This is not an idea peculiar to me. This is why we have the Academy Awards and the Baseball Hall of Fame. The most common complaint about the Hall is that it has opened its doors to those that aren’t exceptional. There’s a tendency to want to declare those that we like as great even when they are just very good, we don’t want to damn with faint praise. Then the bar for entry into the pantheon keeps getting lower. If Tony Perez is in the Hall how come Harold Baines isn’t. Then Harold got in and the bar dropped even lower. When we spotlight the ordinary it becomes harder to perceive the great ones in the crowd. It’s why I’m careful about who I call special. When I say South for Winter is special, it’s a high honor. Here’s a tip, never ask me if you’re special. It puts me on the spot. I want to be honest and I don’t want to hurt anyone’s feelings. Everyone should also be clear that what’s special to me is not necessarily special to you, and visa versa. It’s not purely objective, but it’s not purely subjective either. Like most things in life it’s a mix and it’s hard to draw the line.
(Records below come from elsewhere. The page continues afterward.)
import Summits.HubbardSuperconductivity.HubbardSuperconductivity.Theorems.AnisotropyChordTransferFibre3FinXC2Eval
import Summits.HubbardSuperconductivity.HubbardSuperconductivity.Theorems.AnisotropyChordTransferFibre3FinXC2P22ar
import Summits.HubbardSuperconductivity.HubbardSuperconductivity.Theorems.AnisotropyChordTransferFibre3FinXC2P22as

/-!
# Route `AnisotropyChord` / H0 rotor rung: FIN XBC2 combined (rows `N₁` + C) certificate at `L = 22` — cell facts, part `ar`

Kernel facts `xbcCellAny2 22 (49/50) 20 la lb (c, bn) = true` (evaluator `…FinXC2Eval` on `…FinXB2Eval`, point wedges rewritten to certified literal tables `…FinXC2P22*`) for 1 λ-cell(s)
(`…FinXC2Eval.xbcCheck2`; cell design: g5 `xbc_design.py` (≤ 2.5 % cells, b = bn/20 ≥ 1.04·b_cell), mirrors `xb_mirror.py`/`xc_mirror.py`); assembled in `…FinXC2TwentyTwo`.
Prover seat `hubbard-h0-rotor-p3` g6; helper for piece A = stmt-HubbardSuperconductivity-23918 of rung 19089 (`--supports`, helper class).
WHAT THIS IS NOT: nothing here proves superconductivity in the Hubbard model (rotor TARGET as worded stays FALSE, g15 verdict); kernel facts for the FIN certificate of TWO hypotheses (rows `N₁`, C) of ONE conditional reduction.  Tree imports only; no sorry, no new axioms.
-/

set_option linter.dupNamespace false

namespace Summit.HubbardSuperconductivity.HubbardSuperconductivity.Theorems.AnisotropyChord.Transfer.Fibre3

namespace FinXB

set_option maxHeartbeats 4000000 in
/-- kernel fact: cell 58 at `L = 22` (certified, (c, bn) = ((11/20 : ℚ), 12)). [folklore] -/
theorem xbc2c22_58 : xbcCellAny2 22 (49/50 : ℚ) 20 464422060127861 476032611631058 ((11/20 : ℚ), (12 : ℕ)) = true := by
  unfold xbcCellAny2
  rw [twc22_43_eq, twc22_44_eq]
  decide +kernel

end FinXB

end Summit.HubbardSuperconductivity.HubbardSuperconductivity.Theorems.AnisotropyChord.Transfer.Fibre3
import Literature.NumberTheory.ModularForms.SiegelModularFormsNebentypusEquiv
import Literature.NumberTheory.ModularForms.SiegelUpperHalfSpaceEffectiveAction
import HarnessLib

/-!
# `−1_{2n} ∈ K` acts trivially on `𝔥_n`, so (2.4) at `M = −1_{2n}` forces `𝔐_k(K, χ) = 0` unless `χ(−1_{2n}) = (−1)^{nk}`
# (every degree; Klingen §4: "`nk` odd ⇒ `f = 0`" for every `K ∋ −1`; Diamond–Shurman §4.3: "`M_k(N, χ) = 0` unless `χ(−1) = (−1)^k`")

Layer `Literature/NumberTheory/ModularForms`, namespace `Literature.NumberTheory.ModularForms.SiegelModularForm` (lane `lit-hodgefound`,
Layer A2, seat `lit-hodgefound-skel-2`, row A2-278; on A2-251 `SiegelModularFormsLevel` (`IsSiegelModularFormLevel K k χ F` = (2.4) with
conditions (1), (3)), A2-261 (`levelSpace K k χ`), A2-270 (`gamma0DirichletChar`, `symm_mem_siegelGamma0_of_mem_Gamma0`), p16's
`SiegelUpperHalfSpaceEffectiveAction` (`denom_neg`, `moeb_neg`: `(−M)⟨Z⟩ = M⟨Z⟩`), p16 `SiegelUpperHalfSpaceAction` (`moeb_one`,
`denom_fromBlocks`)).  THEOREMS ONLY (no definition, no named fact, no instance).

Source.  A–Z Ch. 2 §2.2 (2.4) (p0064): `det(CZ + D)^{−k}F(M⟨Z⟩) = χ(M)F(Z)` for all `M ∈ K`.  At `M = −E_{2n}` (when it lies in `K`):
`M⟨Z⟩ = (−Z)(−E)⁻¹ = Z` and `det(CZ + D) = det(−E_n) = (−1)^n`, so `F(Z) = χ(−E_{2n})(−1)^{nk}F(Z)`; hence `F ≡ 0` unless
`χ(−E_{2n})(−1)^{nk} = 1`.  For `χ = 1` this is Klingen §4 (p. 44): a Siegel modular form with `nk` odd vanishes (p16
`IsSiegelModularForm.eq_zero_of_odd` for the full group; here for every `K ∋ −E_{2n}` and every `χ` with `χ(−E_{2n}) = 1`); for `n = 1`,
`K = Γ₀¹(N)`, `χ = ψ∘det D` it is Diamond–Shurman §4.3: `M_k(N, ψ) = {0}` unless `ψ(−1) = (−1)^k` (A2-264
`modularFormNebentypus_eq_bot_of_ne` on the Mathlib side; here on the Siegel side).

## What is here

* §1 (every degree) `map_intCast_neg_one`, **`moeb_neg_one_intCast`** (`(−E)⟨Z⟩ = Z`), **`det_denom_neg_one_intCast`** (`= (−1)^n`),
  **`IsSiegelModularFormLevel.apply_eq_mul_of_coe_eq_neg_one`** (`F(Z) = χ(M)(−1)^{nk}F(Z)` for `M ∈ K` with matrix `−E_{2n}`),
  **`IsSiegelModularFormLevel.eqOn_zero_of_coe_eq_neg_one`** (`χ(M)(−1)^{nk} ≠ 1 ⇒ F = 0` on `𝔥_n`),
  `IsSiegelModularFormLevel.eqOn_zero_of_apply_ne` (`χ(M) ≠ (−1)^{nk} ⇒ F = 0`), **`IsSiegelModularFormLevel.eqOn_zero_of_odd'`**
  (`χ(M) = 1`, `nk` odd ⇒ `F = 0`), `levelSpace_eq_bot_of_apply_ne` (`𝔐_k(K, χ) = 0`).
* §2 (degree one) `coe_symm_neg_one` (the matrix of `spOfSL(−1)` is `−E_2`), `symm_neg_one_mem_siegelGamma0`,
  `gamma0DirichletChar_symm_neg_one` (`(ψ∘det D)(−E_2) = ψ(−1)`), **`levelSpace_gamma0_eq_bot_of_ne`** (`𝔐_k(Γ₀¹(N), ψ∘det D) = 0` unless
  `ψ(−1) = (−1)^k` — the Siegel side of D–S's parity condition, consistent with A2-264).

## References

* [AndrianovZhuravlev2015] A. N. Andrianov, V. G. Zhuravlev, *Modular Forms and Hecke Operators*, Transl. Math. Monogr. 145, AMS, Ch. 2
  §2.2 (2.4) (p0064).
* [Klingen1990] H. Klingen, *Introductory lectures on Siegel modular forms*, CUP, §4 (p. 44) ("modular forms of weight k with nk odd
  vanish identically").
* [DiamondShurman2005] F. Diamond, J. Shurman, *A First Course in Modular Forms*, GTM 228, §4.3 (p. 119), Exercise 4.3.3 (b).
-/

noncomputable section

open Complex Real Matrix Set
open scoped MatrixGroups ModularForm

namespace Literature.NumberTheory.ModularForms

namespace SiegelModularForm

open Literature.NumberTheory.Automorphic (siegelUpperHalfSpace)
open Literature.NumberTheory.ModularForms.SiegelUpperHalfSpace
open Literature.Analysis.SpecialFunctions (isUnit_det_denom_intCast)

/-! ### §1 Every degree: `(2.4)` at `M = −E_{2n}` -/

section EveryDegree

variable {n : ℕ} {K : Subgroup (Matrix.symplecticGroup (Fin n) ℤ)} {k : ℤ} {χ : K →* ℂ} {F : Matrix (Fin n) (Fin n) ℂ → ℂ}

/-- `−E_{2n}` over `ℂ`. [cite: Klingen1990, §4 (p. 44)] -/
theorem map_intCast_neg_one :
    (-1 : Matrix (Fin n ⊕ Fin n) (Fin n ⊕ Fin n) ℤ).map ((↑) : ℤ → ℂ) = -1 := by
  rw [Matrix.map_neg _ (fun a => Int.cast_neg a), Matrix.map_one Int.cast Int.cast_zero Int.cast_one]

/-- The denominator of `E_{2n}` is `E_n`: `0·Z + E = E`. [cite: Klingen1990, §1 (p. 1)] -/
theorem denom_one_eq (Z : Matrix (Fin n) (Fin n) ℂ) : denom (1 : Matrix (Fin n ⊕ Fin n) (Fin n ⊕ Fin n) ℂ) Z = 1 := by
  rw [← Matrix.fromBlocks_one, denom_fromBlocks, Matrix.zero_mul, zero_add]

/-- **`(−E_{2n})⟨Z⟩ = Z`**: `−E_{2n}` acts trivially on `𝔥_n`. [cite: Klingen1990, §4 (p. 44)] [cite: AndrianovZhuravlev2015, Ch. 2 §2.2 (2.4) (p0064)] -/
theorem moeb_neg_one_intCast (Z : Matrix (Fin n) (Fin n) ℂ) :
    moeb ((-1 : Matrix (Fin n ⊕ Fin n) (Fin n ⊕ Fin n) ℤ).map ((↑) : ℤ → ℂ)) Z = Z := by
  rw [map_intCast_neg_one, moeb_neg (by rw [denom_one_eq, Matrix.det_one]; exact isUnit_one), moeb_one]

/-- **`det(CZ + D) = (−1)^n` for `M = −E_{2n}`** (`C = 0`, `D = −E_n`). [cite: Klingen1990, §4 (p. 44)] -/
theorem det_denom_neg_one_intCast (Z : Matrix (Fin n) (Fin n) ℂ) :
    (denom ((-1 : Matrix (Fin n ⊕ Fin n) (Fin n ⊕ Fin n) ℤ).map ((↑) : ℤ → ℂ)) Z).det = (-1 : ℂ) ^ n := by
  rw [map_intCast_neg_one, denom_neg, denom_one_eq, Matrix.det_neg, Matrix.det_one, mul_one, Fintype.card_fin]

/-- **(2.4) at `M = −E_{2n} ∈ K`: `F(Z) = χ(M)·(−1)^{nk}·F(Z)`** for `F ∈ 𝔐_k(K, χ)`, `Z ∈ 𝔥_n`.
[cite: AndrianovZhuravlev2015, Ch. 2 §2.2 (2.4) (p0064)] [cite: Klingen1990, §4 (p. 44)] -/
theorem IsSiegelModularFormLevel.apply_eq_mul_of_coe_eq_neg_one (hF : IsSiegelModularFormLevel K k χ F) {M : K}
    (hM : ((M : Matrix.symplecticGroup (Fin n) ℤ) : Matrix (Fin n ⊕ Fin n) (Fin n ⊕ Fin n) ℤ) = -1)
    {Z : Matrix (Fin n) (Fin n) ℂ} (hZ : Z ∈ siegelUpperHalfSpace n) :
    F Z = χ M * ((-1 : ℂ) ^ n) ^ k * F Z := by
  have h := hF.transform M Z hZ
  rw [hM, moeb_neg_one_intCast, det_denom_neg_one_intCast] at h
  exact h

/-- **`𝔐_k(K, χ) = 0` unless `χ(−E_{2n})(−1)^{nk} = 1`**: if `M ∈ K` has matrix `−E_{2n}` and `χ(M)(−1)^{nk} ≠ 1`, every
`F ∈ 𝔐_k(K, χ)` vanishes on `𝔥_n`. [cite: AndrianovZhuravlev2015, Ch. 2 §2.2 (2.4) (p0064)] [cite: Klingen1990, §4 (p. 44)] [cite: DiamondShurman2005, §4.3 (p. 119)] -/
theorem IsSiegelModularFormLevel.eqOn_zero_of_coe_eq_neg_one (hF : IsSiegelModularFormLevel K k χ F) {M : K}
    (hM : ((M : Matrix.symplecticGroup (Fin n) ℤ) : Matrix (Fin n ⊕ Fin n) (Fin n ⊕ Fin n) ℤ) = -1)
    (hχ : χ M * ((-1 : ℂ) ^ n) ^ k ≠ 1) : EqOn F 0 (siegelUpperHalfSpace n) := by
  intro Z hZ
  have h := hF.apply_eq_mul_of_coe_eq_neg_one hM hZ
  have h' : (1 - χ M * ((-1 : ℂ) ^ n) ^ k) * F Z = 0 := by
    rw [sub_mul, one_mul, ← h, sub_self]
  exact (mul_eq_zero.1 h').resolve_left (sub_ne_zero.2 (Ne.symm hχ))

/-- `((−1)^n)^k` is an involution. [cite: Klingen1990, §4 (p. 44)] -/
theorem neg_one_pow_zpow_mul_self (n : ℕ) (k : ℤ) : ((-1 : ℂ) ^ n) ^ k * ((-1 : ℂ) ^ n) ^ k = 1 := by
  rw [← mul_zpow, ← pow_add, ← two_mul, pow_mul, neg_one_sq, one_pow, _root_.one_zpow]

/-- The same with the hypothesis `χ(M) ≠ (−1)^{nk}` (equivalent, `((−1)^n)^k` being an involution).
[cite: AndrianovZhuravlev2015, Ch. 2 §2.2 (2.4) (p0064)] [cite: DiamondShurman2005, §4.3 (p. 119, "unless χ(−1) = (−1)^k")] -/
theorem IsSiegelModularFormLevel.eqOn_zero_of_apply_ne (hF : IsSiegelModularFormLevel K k χ F) {M : K}
    (hM : ((M : Matrix.symplecticGroup (Fin n) ℤ) : Matrix (Fin n ⊕ Fin n) (Fin n ⊕ Fin n) ℤ) = -1)
    (hχ : χ M ≠ ((-1 : ℂ) ^ n) ^ k) : EqOn F 0 (siegelUpperHalfSpace n) := by
  refine hF.eqOn_zero_of_coe_eq_neg_one hM fun h1 => hχ ?_
  calc χ M = χ M * (((-1 : ℂ) ^ n) ^ k * ((-1 : ℂ) ^ n) ^ k) := by rw [neg_one_pow_zpow_mul_self, mul_one]
    _ = χ M * ((-1 : ℂ) ^ n) ^ k * ((-1 : ℂ) ^ n) ^ k := by ring
    _ = ((-1 : ℂ) ^ n) ^ k := by rw [h1, one_mul]

/-- **Klingen's parity vanishing for every `K ∋ −E_{2n}`**: if `χ(M) = 1` for the element `M ∈ K` with matrix `−E_{2n}` and `nk` is odd,
then `𝔐_k(K, χ) = 0` ("modular forms of weight `k` with `nk` odd vanish identically"; p16 `IsSiegelModularForm.eq_zero_of_odd` is
`K = Γⁿ`, `χ = 1`). [cite: Klingen1990, §4 (p. 44)] -/
theorem IsSiegelModularFormLevel.eqOn_zero_of_odd' (hF : IsSiegelModularFormLevel K k χ F) {M : K}
    (hM : ((M : Matrix.symplecticGroup (Fin n) ℤ) : Matrix (Fin n ⊕ Fin n) (Fin n ⊕ Fin n) ℤ) = -1) (h1 : χ M = 1)
    (hnk : Odd ((n : ℤ) * k)) : EqOn F 0 (siegelUpperHalfSpace n) := by
  refine hF.eqOn_zero_of_apply_ne hM ?_
  rw [h1, ← zpow_natCast, ← _root_.zpow_mul, hnk.neg_one_zpow]
  norm_num

/-- **`𝔐_k(K, χ) = 0` as a vector space** when `χ(−E_{2n}) ≠ (−1)^{nk}` (`−E_{2n} ∈ K`).
[cite: AndrianovZhuravlev2015, Ch. 2 §2.2 (p0064)] [cite: DiamondShurman2005, §4.3 (p. 119)] -/
theorem levelSpace_eq_bot_of_apply_ne {M : K}
    (hM : ((M : Matrix.symplecticGroup (Fin n) ℤ) : Matrix (Fin n ⊕ Fin n) (Fin n ⊕ Fin n) ℤ) = -1)
    (hχ : χ M ≠ ((-1 : ℂ) ^ n) ^ k) : levelSpace K k χ = ⊥ := by
  rw [Submodule.eq_bot_iff]
  intro F hF
  exact eq_of_mem_levelSpace_of_eqOn hF (Submodule.zero_mem _)
    ((isSiegelModularFormLevel_of_mem_levelSpace hF).eqOn_zero_of_apply_ne hM hχ)

end EveryDegree

/-! ### §2 Degree one: `−E_2 = spOfSL(−1) ∈ Γ₀¹(N)` and the parity condition for `ψ∘det D` -/

section DegreeOne

open CongruenceSubgroup

/-- The matrix of `spOfSL(−1)` is `−E_2`. [cite: AndrianovZhuravlev2015, Ch. 3 §3.1 ("Sp_1(Z) = SL_2(Z)") (p0129)] -/
theorem coe_symm_neg_one :
    ((symplecticGroupFinOneEquiv.symm (-1 : SL(2, ℤ)) : Matrix.symplecticGroup (Fin 1) ℤ) :
      Matrix (Fin 1 ⊕ Fin 1) (Fin 1 ⊕ Fin 1) ℤ) = -1 := by
  rw [coe_symplecticGroupFinOneEquiv_symm, spOfSL]
  have h : ((-1 : SL(2, ℤ)) : Matrix (Fin 2) (Fin 2) ℤ) = -1 := by
    rw [Matrix.SpecialLinearGroup.coe_neg, Matrix.SpecialLinearGroup.coe_one]
  ext (i | i) (j | j) <;>
    simp [h, Matrix.fromBlocks_apply₁₁, Matrix.fromBlocks_apply₁₂, Matrix.fromBlocks_apply₂₁, Matrix.fromBlocks_apply₂₂,
      Subsingleton.elim i 0, Subsingleton.elim j 0]

variable (N : ℕ)

/-- `spOfSL(−1) ∈ Γ₀¹(N)` (`−1 ∈ Γ₀(N)`). [cite: DiamondShurman2005, §4.3 (p. 119)] -/
theorem symm_neg_one_mem_siegelGamma0 : symplecticGroupFinOneEquiv.symm (-1 : SL(2, ℤ)) ∈ siegelGamma0 1 N := by
  refine symm_mem_siegelGamma0_of_mem_Gamma0 ?_
  rw [Gamma0_mem, Matrix.SpecialLinearGroup.coe_neg, Matrix.SpecialLinearGroup.coe_one]
  simp

/-- `(ψ∘det D)(−E_2) = ψ(−1)`. [cite: AndrianovZhuravlev2015, Ch. 1 §4.4 (4.31)–(4.32) ("χ_Q(−1) = (−1)^k") (p0041)] [cite: DiamondShurman2005, §4.3 (p. 119)] -/
theorem gamma0DirichletChar_symm_neg_one (ψ : DirichletCharacter ℂ N) :
    gamma0DirichletChar 1 N ψ ⟨symplecticGroupFinOneEquiv.symm (-1 : SL(2, ℤ)), symm_neg_one_mem_siegelGamma0 N⟩ = ψ (-1) := by
  rw [gamma0DirichletChar_symm_apply]
  simp [Matrix.SpecialLinearGroup.coe_neg]

/-- **The Siegel side of Diamond–Shurman's parity condition: `𝔐_k(Γ₀¹(N), ψ∘det D) = 0` unless `ψ(−1) = (−1)^k`** (A2-264
`modularFormNebentypus_eq_bot_of_ne` is the Mathlib side `M_k(N, ψ) = 0`). [cite: DiamondShurman2005, §4.3 (p. 119), Exercise 4.3.3 (b)] [cite: AndrianovZhuravlev2015, Ch. 2 §2.2 (2.4) (p0064)] -/
theorem levelSpace_gamma0_eq_bot_of_ne {k : ℤ} (ψ : DirichletCharacter ℂ N) (hψ : ψ (-1) ≠ (-1 : ℂ) ^ k) :
    levelSpace (siegelGamma0 1 N) k (gamma0DirichletChar 1 N ψ) = ⊥ := by
  refine levelSpace_eq_bot_of_apply_ne (M := ⟨symplecticGroupFinOneEquiv.symm (-1 : SL(2, ℤ)), symm_neg_one_mem_siegelGamma0 N⟩)
    coe_symm_neg_one ?_
  rw [gamma0DirichletChar_symm_neg_one, pow_one]
  exact hψ

end DegreeOne

end SiegelModularForm

end Literature.NumberTheory.ModularForms

end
I used to take a count as I walked in the streets of how many attractive women I saw and more importantly, how many I considered exceptionally beautiful. The purpose of this was not to figure out what fraction of women were exceptionally beautiful, but to figure out where I draw the line between good and great. It turned out that I consider the top seventh of those that I already consider beautiful, to be exceptionally beautiful. The advantage of doing that was I was doing it on the fly, it was about my gut feeling. I could try the same with baseball players, but I’ve thought about all of them too much in advance. Babe Ruth is special. Al Simmons was great but not special. Jacob DeGrom is special, Aaron Nola is great but in a different class.

I go to NERFA and see hear scores, perhaps hundreds of acts. I leave finding maybe four special. My opinion can change. At first Jean Rohe was a discovery but second tier. She is now at the top of my pantheon? Did she evolve? Did I? The answer is yes. None of this is set in stone. People change. There are hundreds of musicians that I love, far fewer are in my pantheon. There are even fewer that I’m not sure of.

The same goes with people. I have 1775 Facebook friends. They are not all special. They aren’t even all friends. But there are some whose posts make me immediately feel good. Not many but not none. Enough that when I see one it makes my day better. Some of these are close friends. Some aren’t. There are people that for one reason or other I never got close to but that I’d love to. They shine with the inner light. Don’t you dare ask me if you are one of them. If you were asking would make you no longer special. It’s like the Heisenberg Uncertainty Principle.

So, here’s to chocolate chips, friendly dogs, the planet Venus, Casablanca, peanut butter, bacon, and coffee. The things that give me a rush of endorphins. I’d much rather concentrate on them than evils of the world. I will think of the evils only to fight them. I will not judge the world by them. I get to live in the same universe as Mozart and I appreciate it.